Langsung ke konten utama

Majene Dan Skenario Besar Menuju Pilkada

Hangat!!! Begitulah respon saya ketika mencoba menelusuri realitas politik yang mulai mengerucut di Majene. Di Kabupaten terkecil yang berpenduduk sekitar seratus lima puluh ribu jiwa di Sulbar inilah, sejumlah politisi-birokrat, atau birokrat-politisi saling berkompetisi menuju kursi empuk nomor wahid, Bupati Majene.
Memang, persoalan Pilkada di Majene terbilang terlalu dini untuk dibicarakan. Apalagi perjalanan pemerintahan hari ini masih harus menempuh sekian banyak program yang belum ditunaikan, entah program untuk rakyat ataupun untuk yang lain.

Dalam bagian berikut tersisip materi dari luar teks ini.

/-- The defect commutes with ring homomorphisms. [folklore] -/
theorem defect_map {R S : Type*} [CommRing R] [CommRing S] {m n : Type*} [Fintype m] [Fintype n]
    (f : R →+* S) (M : Matrix (m ⊕ n) (m ⊕ n) R) (W : Matrix m n R) :
    (defect M W).map f = defect (M.map f) (W.map f) := by
  simp only [defect, toBlocks₁₁_map, toBlocks₁₂_map, toBlocks₂₁_map, toBlocks₂₂_map]
  rw [Matrix.map_sub _ (map_sub f), Matrix.map_sub _ (map_sub f), Matrix.map_add _ (map_add f),
    Matrix.map_mul, Matrix.map_mul, Matrix.map_mul, Matrix.map_mul]

/-! ### Finite nets on a compact group -/

/-- On a COMPACT group, a homomorphism `ρ : Γ → GL(𝒪)` with continuous entries is congruent modulo
`ballIdeal δ` to one of FINITELY many of its values: the open sets `{g | ρ g ≡ ρ γ}` cover `Γ`. [folklore] -/
theorem exists_finset_net {Γ : Type*} [Group Γ] [TopologicalSpace Γ] [CompactSpace Γ] {ι : Type*}
    [Fintype ι] [DecidableEq ι] (ρ : Γ →* GL ι (Valued.integer (PadicAlgCl p)))
    (hρ : ∀ i j, Continuous fun g => (((ρ g : GL ι (Valued.integer (PadicAlgCl p))) :
      Matrix ι ι (Valued.integer (PadicAlgCl p))) i j : PadicAlgCl p))
    {δ : ℝ} (hδ : 0 < δ) :
    ∃ F : Finset Γ, ∀ g, ∃ γ ∈ F,
      ((ρ g : GL ι (Valued.integer (PadicAlgCl p))) : Matrix ι ι (Valued.integer (PadicAlgCl p))).map
          (Ideal.Quotient.mk (ballIdeal δ hδ)) =
        ((ρ γ : GL ι (Valued.integer (PadicAlgCl p))) : Matrix ι ι (Valued.integer (PadicAlgCl p))).map
          (Ideal.Quotient.mk (ballIdeal δ hδ)) := by
  classical
  let U : Γ → Set Γ := fun γ => {g | ∀ i j,
    ‖((((ρ g : GL ι (Valued.integer (PadicAlgCl p))) : Matrix ι ι (Valued.integer (PadicAlgCl p))) i j :
        PadicAlgCl p)) -
      (((ρ γ : GL ι (Valued.integer (PadicAlgCl p))) : Matrix ι ι (Valued.integer (PadicAlgCl p))) i j :
        PadicAlgCl p)‖ < δ}
  have hU : ∀ γ, IsOpen (U γ) := by
    intro γ
    simp only [U, Set.setOf_forall]
    refine isOpen_iInter_of_finite fun i => isOpen_iInter_of_finite fun j => ?_
    exact isOpen_lt ((hρ i j).sub continuous_const).norm continuous_const
  have hcover : (Set.univ : Set Γ) ⊆ ⋃ γ, U γ := by
    intro g _
    exact Set.mem_iUnion.2 ⟨g, fun i j => by simpa using hδ⟩
  obtain ⟨F, hF⟩ := isCompact_univ.elim_finite_subcover U hU hcover
  refine ⟨F, fun g => ?_⟩
  obtain ⟨γ, hγF, hγ⟩ : ∃ γ ∈ F, g ∈ U γ := by
    simpa [Set.mem_iUnion] using hF (Set.mem_univ g)
  refine ⟨γ, hγF, Matrix.ext fun i j => ?_⟩
  exact mk_eq_of_norm_sub_lt hδ (hγ i j)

Akan tetapi, kitapun tentu tidak dapat menutup mata akan setiap modus operandi yang dilakonkan oleh beberapa tokoh yang disinyalir akan menjadi kontestan pilkada nantinya. Yang jelas, di mata rakyat hari ini, terekam sebuah pesan tersirat bahwa setiap kebaikan harus dibalas dengan garansi politik pada pilkada mendatang.
Tulisan ini, tentu diharapkan dapat menjadi referensi ke depan dalam menelaah setiap realitas politik yang dapat berubah sesuai dengan kontennya. Sekaligus merupakan warning bagi pemerintahan yang sedang berjalan bahwa 2009 adalah tahun penentu, apakah pemerintahan yang berjalan kali ini dapat dikategorikan berhasil atau tidak.
Beberapa tokoh disinyalir akan maju sebagai kontestan, antara lain; Bupati Majene saat ini, Kalma Katta. Beliau masih dianggap memiliki kans yang cukup besar karena juga didukung oleh partai yang besar, Partai Golkar. Dalam beberapa diskusi dengan sekelompok LSM dan masyarakat, sosok Kalma Katta masih dianggap berada pada rating rata-rata. Artinya, keberadaanya tidak mengecewakan dan tidak pula memuaskan. Beliau masih memiliki peluang yang cukup besar untuk menjadi incumbent.
Akan tetapi, beberapa kalangan menilai bahwa Kepemimpinan Kalma saat ini tidak begitu membanggakan karena diapit oleh tim yang kurang solid dan visioner. Olehnya itu, peluang untuk maju pada periode kedua akan terwujud bila disertai dengan pasangan yang memiliki kompetensi SDM yang memadai, tim yang solid baik secara kuantitas terlebih secara kualitas, serta tegas dalam mengambil kebijakan. Dalam hal ini, tidak mudah diintervensi oleh siapapun, termasuk kaum yang terdekat.
Demikian pula dengan keberadaaan Wakil Bupati, Itol Syaiful T. Di kalangan pegawai di lingkup sekretariat daerah Majene, beliau dikenal sebagai sosok yang tegas sekaligus keras. Mungkin dari karakter demikianlah sehingga PDI-P meminang beliau untuk menhkodai partai tersebut. Persoalan prestasi, selama ini beliau dikenal sebagai tokoh bangsawan yang anti feodalisme. Di matanya, semua orang sama. Akan tetapi, dalam beberapa kesempatan, beliau juga terbilang sosok misterius yang kadang kala mengagetkan sekaligus tidak jarang menakjubkan. Juga dalam beberapa diskusi dengan sekelompok anak muda dan beberapa teman-teman wartawan menerangkan bahwa jabatan Bung Itol saat ini bagaikan pabrik yang belum bekerja maksimal, sehingga tampak di depan mata bahwa jabatan yang disandang hari ini terkesan sebagai tempat “parkir” yang sepi dari program-program pembaharuan.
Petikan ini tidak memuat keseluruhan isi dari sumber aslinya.